● Problem
From the data underneath, reproduce exactly the stretch that begins at the line with "-- Gross–Zagier–Kolyvagin in" and ends after the line with "haveI : (Module.charIdeal".

● Stored data
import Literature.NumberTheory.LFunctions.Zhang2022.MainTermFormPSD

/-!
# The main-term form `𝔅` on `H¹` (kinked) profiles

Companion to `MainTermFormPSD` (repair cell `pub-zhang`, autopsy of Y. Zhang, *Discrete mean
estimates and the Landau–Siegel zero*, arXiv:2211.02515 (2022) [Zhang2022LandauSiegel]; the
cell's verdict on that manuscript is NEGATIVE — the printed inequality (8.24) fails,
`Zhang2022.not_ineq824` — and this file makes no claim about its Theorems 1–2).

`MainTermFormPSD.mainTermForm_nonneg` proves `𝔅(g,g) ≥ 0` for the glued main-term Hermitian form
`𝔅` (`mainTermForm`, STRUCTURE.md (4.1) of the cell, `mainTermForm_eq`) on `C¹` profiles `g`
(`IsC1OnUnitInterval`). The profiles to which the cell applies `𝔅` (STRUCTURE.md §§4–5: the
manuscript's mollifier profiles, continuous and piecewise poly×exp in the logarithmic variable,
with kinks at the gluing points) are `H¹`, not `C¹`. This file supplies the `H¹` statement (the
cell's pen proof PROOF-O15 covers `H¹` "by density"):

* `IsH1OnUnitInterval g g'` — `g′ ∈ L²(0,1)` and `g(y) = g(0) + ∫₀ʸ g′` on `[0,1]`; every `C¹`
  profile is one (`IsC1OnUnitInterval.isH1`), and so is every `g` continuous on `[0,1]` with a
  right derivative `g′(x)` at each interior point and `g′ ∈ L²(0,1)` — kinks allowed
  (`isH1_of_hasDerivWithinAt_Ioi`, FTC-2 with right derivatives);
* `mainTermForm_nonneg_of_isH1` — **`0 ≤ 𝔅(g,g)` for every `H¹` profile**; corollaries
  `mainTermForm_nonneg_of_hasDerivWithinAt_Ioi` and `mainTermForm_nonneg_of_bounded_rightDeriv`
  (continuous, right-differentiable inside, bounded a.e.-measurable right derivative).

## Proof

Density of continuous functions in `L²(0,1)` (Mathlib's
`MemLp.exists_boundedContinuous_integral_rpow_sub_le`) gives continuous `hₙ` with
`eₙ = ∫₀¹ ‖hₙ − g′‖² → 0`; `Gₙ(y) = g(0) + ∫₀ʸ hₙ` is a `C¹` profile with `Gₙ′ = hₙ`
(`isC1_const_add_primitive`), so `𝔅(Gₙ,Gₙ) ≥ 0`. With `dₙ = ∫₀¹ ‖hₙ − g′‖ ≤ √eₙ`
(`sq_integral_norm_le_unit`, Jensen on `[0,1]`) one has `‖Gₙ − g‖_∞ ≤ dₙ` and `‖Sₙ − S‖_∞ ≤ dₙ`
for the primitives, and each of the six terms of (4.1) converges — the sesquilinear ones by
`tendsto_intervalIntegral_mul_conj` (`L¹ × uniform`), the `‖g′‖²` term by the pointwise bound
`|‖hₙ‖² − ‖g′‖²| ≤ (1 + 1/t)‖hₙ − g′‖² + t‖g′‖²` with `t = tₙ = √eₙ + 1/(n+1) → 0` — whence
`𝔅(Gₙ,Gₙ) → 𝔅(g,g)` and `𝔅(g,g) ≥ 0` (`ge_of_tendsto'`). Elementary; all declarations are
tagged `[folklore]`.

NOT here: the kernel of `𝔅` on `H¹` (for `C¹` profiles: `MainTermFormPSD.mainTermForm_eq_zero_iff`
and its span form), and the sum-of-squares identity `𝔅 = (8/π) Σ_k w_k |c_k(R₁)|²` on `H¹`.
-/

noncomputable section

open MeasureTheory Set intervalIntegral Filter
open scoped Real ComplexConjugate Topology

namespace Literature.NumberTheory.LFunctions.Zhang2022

...

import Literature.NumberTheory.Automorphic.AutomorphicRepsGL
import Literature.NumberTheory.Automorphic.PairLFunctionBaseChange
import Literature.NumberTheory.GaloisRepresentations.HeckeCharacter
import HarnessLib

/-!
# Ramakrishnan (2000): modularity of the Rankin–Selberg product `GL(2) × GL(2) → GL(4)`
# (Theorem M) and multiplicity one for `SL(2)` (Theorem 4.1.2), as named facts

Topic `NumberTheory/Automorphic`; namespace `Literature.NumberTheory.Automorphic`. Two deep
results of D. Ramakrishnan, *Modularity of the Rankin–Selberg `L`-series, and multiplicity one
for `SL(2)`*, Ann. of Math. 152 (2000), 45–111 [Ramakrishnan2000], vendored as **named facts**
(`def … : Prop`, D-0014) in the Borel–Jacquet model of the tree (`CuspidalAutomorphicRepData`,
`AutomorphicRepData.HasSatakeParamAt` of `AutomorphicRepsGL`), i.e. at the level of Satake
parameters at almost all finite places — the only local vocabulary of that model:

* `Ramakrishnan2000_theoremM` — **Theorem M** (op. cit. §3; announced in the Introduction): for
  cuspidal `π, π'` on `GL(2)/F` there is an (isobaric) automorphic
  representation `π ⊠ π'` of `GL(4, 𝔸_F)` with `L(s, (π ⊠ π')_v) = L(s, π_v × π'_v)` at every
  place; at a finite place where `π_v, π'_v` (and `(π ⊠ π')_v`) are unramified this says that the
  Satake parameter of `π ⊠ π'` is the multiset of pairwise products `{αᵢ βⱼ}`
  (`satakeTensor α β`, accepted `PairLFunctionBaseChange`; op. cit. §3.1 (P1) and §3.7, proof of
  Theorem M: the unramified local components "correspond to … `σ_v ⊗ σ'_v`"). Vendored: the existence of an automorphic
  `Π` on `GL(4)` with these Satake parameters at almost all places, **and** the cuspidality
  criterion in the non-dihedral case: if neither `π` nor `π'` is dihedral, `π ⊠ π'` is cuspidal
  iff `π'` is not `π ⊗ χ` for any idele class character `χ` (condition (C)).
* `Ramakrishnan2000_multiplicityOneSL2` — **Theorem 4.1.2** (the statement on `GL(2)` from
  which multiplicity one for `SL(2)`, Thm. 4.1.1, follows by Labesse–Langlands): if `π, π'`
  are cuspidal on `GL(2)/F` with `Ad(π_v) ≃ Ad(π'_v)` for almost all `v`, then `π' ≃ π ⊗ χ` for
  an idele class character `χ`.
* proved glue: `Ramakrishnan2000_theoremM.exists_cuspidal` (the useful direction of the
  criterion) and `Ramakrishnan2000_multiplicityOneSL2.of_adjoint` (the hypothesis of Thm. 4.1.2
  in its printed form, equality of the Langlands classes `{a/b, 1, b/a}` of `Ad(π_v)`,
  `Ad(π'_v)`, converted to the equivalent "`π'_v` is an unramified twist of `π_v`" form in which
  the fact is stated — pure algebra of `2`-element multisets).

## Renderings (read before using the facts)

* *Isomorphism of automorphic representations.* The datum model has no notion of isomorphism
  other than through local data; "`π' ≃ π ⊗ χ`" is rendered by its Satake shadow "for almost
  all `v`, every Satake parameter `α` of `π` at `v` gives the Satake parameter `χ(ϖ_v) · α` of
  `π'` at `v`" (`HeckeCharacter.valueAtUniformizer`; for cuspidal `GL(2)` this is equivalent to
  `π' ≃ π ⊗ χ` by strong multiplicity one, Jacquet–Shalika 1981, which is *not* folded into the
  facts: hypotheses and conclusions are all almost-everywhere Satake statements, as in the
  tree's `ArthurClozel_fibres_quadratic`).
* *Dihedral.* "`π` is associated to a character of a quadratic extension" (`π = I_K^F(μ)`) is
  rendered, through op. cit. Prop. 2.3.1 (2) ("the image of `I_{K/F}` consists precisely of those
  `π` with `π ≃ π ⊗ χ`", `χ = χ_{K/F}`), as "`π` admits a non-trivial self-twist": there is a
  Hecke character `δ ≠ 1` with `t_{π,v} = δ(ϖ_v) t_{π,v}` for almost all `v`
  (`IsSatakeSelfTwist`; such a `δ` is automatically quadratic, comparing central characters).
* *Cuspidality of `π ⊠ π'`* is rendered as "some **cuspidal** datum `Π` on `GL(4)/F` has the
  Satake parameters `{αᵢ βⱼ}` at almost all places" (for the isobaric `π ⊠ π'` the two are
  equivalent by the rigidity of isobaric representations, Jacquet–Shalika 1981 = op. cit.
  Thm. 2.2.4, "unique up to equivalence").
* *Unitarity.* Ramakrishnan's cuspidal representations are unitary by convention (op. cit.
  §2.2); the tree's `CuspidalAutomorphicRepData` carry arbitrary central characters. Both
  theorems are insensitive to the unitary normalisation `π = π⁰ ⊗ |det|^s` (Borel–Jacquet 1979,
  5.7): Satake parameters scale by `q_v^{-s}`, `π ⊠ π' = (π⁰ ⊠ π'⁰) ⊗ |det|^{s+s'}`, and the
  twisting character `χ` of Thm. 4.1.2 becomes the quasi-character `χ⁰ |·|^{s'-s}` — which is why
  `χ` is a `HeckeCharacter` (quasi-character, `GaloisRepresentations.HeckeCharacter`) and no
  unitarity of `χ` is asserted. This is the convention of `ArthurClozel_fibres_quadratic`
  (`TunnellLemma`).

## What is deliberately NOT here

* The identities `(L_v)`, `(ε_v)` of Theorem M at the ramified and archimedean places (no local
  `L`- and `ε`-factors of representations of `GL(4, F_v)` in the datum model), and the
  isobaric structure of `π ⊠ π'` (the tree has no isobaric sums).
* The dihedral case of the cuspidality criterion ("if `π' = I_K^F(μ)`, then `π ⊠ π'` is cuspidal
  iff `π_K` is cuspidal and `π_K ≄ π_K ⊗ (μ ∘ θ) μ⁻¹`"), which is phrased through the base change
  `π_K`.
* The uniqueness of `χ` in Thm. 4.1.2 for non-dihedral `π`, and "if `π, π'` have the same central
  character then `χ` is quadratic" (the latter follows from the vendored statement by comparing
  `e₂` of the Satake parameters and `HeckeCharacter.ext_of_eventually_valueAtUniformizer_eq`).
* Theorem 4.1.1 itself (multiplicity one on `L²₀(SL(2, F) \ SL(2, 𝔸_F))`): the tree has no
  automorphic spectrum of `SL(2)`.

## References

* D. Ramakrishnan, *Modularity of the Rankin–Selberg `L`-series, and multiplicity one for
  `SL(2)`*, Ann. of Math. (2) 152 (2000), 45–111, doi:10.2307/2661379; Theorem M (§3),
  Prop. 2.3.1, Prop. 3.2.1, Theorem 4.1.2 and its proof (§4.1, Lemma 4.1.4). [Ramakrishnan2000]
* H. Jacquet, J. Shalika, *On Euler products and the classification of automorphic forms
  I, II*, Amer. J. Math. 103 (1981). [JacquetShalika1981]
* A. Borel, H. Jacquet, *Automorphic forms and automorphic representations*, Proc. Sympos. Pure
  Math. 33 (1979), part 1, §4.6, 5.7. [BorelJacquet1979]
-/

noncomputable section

==

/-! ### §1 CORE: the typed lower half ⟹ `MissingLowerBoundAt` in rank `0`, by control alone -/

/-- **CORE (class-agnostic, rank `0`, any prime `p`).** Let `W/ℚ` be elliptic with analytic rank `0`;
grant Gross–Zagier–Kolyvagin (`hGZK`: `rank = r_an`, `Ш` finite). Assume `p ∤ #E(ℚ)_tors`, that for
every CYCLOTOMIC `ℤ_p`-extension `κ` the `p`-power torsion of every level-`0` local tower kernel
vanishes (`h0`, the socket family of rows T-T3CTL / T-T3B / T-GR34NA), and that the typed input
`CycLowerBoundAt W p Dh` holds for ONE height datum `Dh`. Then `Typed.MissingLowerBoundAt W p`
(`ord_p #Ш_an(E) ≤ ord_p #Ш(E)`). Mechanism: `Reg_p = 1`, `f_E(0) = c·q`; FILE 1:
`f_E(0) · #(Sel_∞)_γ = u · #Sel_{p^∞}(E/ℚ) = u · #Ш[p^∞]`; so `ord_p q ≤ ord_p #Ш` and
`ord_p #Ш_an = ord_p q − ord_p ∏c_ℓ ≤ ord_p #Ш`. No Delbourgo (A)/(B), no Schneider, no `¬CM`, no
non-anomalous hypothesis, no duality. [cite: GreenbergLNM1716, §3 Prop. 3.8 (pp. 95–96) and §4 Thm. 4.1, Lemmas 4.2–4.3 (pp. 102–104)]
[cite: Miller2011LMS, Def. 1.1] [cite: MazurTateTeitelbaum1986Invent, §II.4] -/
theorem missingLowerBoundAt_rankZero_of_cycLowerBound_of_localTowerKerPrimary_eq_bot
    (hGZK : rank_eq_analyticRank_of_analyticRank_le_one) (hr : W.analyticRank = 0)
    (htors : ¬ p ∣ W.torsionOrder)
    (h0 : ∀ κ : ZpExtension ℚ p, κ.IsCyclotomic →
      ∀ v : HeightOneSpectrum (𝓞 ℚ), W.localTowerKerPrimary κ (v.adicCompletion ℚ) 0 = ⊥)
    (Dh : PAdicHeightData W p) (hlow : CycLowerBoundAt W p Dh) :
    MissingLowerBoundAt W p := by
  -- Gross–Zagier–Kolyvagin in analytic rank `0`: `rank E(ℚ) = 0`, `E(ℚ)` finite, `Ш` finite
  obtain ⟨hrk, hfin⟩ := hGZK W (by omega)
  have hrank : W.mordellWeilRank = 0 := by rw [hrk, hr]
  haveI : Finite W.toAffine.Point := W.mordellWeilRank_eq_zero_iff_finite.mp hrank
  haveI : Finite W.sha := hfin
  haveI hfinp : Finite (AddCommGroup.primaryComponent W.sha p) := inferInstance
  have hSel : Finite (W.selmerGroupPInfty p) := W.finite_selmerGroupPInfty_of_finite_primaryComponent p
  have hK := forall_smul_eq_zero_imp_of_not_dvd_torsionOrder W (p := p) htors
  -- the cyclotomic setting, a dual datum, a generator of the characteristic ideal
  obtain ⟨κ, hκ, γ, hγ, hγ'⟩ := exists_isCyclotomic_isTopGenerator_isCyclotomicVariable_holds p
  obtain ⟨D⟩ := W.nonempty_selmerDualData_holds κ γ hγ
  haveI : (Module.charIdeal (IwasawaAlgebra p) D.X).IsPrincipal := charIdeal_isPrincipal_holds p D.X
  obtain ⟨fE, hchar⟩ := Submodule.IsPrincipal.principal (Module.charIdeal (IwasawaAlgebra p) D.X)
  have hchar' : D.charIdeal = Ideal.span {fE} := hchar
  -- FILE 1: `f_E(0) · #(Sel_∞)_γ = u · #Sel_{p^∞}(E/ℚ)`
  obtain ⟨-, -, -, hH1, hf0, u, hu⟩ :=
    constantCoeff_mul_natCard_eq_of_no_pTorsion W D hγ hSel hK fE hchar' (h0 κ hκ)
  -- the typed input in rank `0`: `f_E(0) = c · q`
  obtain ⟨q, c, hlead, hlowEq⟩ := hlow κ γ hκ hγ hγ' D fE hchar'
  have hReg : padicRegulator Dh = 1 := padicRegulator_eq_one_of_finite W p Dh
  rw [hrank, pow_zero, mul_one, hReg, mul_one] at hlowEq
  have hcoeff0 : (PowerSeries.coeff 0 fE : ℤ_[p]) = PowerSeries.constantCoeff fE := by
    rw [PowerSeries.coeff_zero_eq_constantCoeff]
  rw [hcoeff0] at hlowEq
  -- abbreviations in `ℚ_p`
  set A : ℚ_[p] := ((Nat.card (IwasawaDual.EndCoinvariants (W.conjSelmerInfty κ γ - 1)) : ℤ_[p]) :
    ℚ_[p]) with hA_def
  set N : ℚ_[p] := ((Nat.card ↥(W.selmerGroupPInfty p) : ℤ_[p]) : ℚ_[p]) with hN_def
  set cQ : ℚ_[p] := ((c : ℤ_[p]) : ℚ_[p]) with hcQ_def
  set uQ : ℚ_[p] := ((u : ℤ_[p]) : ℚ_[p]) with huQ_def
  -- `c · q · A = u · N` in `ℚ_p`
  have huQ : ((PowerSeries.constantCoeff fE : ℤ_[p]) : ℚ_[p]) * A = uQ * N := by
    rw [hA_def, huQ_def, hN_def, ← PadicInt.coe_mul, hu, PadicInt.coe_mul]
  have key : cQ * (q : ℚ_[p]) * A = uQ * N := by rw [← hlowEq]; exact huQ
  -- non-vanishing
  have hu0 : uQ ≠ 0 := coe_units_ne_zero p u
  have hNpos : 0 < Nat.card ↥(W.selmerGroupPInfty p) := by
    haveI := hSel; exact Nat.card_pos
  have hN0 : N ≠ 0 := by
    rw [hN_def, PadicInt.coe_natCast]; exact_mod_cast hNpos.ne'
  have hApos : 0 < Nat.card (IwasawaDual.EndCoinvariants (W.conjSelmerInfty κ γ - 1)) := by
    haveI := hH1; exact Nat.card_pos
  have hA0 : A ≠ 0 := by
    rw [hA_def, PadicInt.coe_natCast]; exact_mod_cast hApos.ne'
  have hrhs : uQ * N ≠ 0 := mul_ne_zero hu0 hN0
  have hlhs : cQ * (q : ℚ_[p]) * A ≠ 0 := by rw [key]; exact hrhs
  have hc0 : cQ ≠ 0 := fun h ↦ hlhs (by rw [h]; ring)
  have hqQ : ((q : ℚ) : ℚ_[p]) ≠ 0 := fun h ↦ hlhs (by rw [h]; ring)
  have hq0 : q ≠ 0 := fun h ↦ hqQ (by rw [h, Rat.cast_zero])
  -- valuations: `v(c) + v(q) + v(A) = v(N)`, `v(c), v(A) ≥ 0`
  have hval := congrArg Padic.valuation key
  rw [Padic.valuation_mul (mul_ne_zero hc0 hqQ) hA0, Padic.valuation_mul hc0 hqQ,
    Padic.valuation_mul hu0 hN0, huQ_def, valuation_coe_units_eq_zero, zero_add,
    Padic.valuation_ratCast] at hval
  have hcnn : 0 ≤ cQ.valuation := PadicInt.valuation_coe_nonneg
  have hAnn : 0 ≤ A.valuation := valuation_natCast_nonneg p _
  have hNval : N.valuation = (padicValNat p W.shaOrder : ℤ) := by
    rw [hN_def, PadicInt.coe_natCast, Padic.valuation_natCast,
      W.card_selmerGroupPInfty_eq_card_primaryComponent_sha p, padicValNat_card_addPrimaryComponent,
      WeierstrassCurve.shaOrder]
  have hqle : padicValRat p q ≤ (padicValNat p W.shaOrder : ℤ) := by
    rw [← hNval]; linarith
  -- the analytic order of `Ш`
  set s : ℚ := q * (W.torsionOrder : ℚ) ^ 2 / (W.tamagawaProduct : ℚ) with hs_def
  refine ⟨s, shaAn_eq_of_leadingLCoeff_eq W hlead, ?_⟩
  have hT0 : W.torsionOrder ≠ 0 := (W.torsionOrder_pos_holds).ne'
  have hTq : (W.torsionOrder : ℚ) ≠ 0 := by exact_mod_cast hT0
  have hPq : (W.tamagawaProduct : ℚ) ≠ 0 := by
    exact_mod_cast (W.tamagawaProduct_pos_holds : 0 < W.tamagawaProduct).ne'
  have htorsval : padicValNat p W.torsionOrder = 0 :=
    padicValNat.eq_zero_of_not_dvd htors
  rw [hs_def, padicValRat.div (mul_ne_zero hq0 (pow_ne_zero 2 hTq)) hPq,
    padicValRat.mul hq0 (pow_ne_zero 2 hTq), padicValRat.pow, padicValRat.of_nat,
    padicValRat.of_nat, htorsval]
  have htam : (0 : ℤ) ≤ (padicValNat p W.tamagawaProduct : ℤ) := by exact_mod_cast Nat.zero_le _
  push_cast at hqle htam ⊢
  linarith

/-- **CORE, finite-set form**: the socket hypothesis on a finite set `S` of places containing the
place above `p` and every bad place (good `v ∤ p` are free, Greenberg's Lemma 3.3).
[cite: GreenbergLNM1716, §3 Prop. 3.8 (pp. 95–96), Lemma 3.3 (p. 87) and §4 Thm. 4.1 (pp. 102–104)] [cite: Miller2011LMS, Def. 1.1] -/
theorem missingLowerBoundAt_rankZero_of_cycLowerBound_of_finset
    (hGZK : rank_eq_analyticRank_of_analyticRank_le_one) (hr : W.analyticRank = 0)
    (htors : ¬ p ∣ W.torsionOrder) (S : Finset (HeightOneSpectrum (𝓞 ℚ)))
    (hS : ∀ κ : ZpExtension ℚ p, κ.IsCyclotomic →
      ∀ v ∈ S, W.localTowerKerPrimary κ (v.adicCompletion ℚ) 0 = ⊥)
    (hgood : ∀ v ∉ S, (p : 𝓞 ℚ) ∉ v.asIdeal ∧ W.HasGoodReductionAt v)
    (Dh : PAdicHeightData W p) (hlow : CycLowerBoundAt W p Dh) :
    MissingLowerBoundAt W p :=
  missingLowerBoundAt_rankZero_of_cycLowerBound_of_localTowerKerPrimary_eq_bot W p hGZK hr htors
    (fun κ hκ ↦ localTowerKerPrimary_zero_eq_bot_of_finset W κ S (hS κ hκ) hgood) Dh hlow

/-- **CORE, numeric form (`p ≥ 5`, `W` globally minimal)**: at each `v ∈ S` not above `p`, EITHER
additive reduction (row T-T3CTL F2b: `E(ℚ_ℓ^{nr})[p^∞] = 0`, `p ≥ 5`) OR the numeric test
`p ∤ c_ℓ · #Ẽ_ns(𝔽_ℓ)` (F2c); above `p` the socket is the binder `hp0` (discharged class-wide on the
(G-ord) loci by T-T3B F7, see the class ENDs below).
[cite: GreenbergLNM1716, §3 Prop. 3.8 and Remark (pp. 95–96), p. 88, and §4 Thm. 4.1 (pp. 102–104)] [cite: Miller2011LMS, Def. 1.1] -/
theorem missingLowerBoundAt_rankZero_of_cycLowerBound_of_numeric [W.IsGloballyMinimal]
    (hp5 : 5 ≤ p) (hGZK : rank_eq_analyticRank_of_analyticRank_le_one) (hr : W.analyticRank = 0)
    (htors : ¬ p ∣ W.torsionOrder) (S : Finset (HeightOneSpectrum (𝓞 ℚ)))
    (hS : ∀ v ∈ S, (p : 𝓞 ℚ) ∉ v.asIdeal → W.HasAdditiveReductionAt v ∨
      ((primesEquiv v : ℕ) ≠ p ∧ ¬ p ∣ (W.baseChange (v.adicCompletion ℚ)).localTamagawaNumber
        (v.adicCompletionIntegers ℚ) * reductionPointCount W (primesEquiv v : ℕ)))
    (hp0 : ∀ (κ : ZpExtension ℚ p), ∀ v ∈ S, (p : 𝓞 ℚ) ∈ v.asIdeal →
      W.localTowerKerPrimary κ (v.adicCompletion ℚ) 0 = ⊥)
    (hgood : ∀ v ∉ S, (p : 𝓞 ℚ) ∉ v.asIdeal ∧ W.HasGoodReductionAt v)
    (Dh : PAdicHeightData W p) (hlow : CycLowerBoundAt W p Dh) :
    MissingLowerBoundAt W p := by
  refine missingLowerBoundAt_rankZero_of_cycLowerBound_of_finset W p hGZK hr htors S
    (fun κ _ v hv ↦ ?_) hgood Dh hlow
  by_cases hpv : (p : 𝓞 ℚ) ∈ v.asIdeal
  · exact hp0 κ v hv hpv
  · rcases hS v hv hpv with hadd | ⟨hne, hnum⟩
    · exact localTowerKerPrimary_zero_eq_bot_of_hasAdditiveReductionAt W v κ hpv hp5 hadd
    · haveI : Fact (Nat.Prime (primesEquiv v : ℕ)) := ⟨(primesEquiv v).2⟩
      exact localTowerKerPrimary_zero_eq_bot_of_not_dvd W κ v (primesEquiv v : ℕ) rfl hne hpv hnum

● Solution
  -- Gross–Zagier–Kolyvagin in analytic rank `0`: `rank E(ℚ) = 0`, `E(ℚ)` finite, `Ш` finite
  obtain ⟨hrk, hfin⟩ := hGZK W (by omega)
  have hrank : W.mordellWeilRank = 0 := by rw [hrk, hr]
  haveI : Finite W.toAffine.Point := W.mordellWeilRank_eq_zero_iff_finite.mp hrank
  haveI : Finite W.sha := hfin
  haveI hfinp : Finite (AddCommGroup.primaryComponent W.sha p) := inferInstance
  have hSel : Finite (W.selmerGroupPInfty p) := W.finite_selmerGroupPInfty_of_finite_primaryComponent p
  have hK := forall_smul_eq_zero_imp_of_not_dvd_torsionOrder W (p := p) htors
  -- the cyclotomic setting, a dual datum, a generator of the characteristic ideal
  obtain ⟨κ, hκ, γ, hγ, hγ'⟩ := exists_isCyclotomic_isTopGenerator_isCyclotomicVariable_holds p
  obtain ⟨D⟩ := W.nonempty_selmerDualData_holds κ γ hγ
  haveI : (Module.charIdeal (IwasawaAlgebra p) D.X).IsPrincipal := charIdeal_isPrincipal_holds p D.X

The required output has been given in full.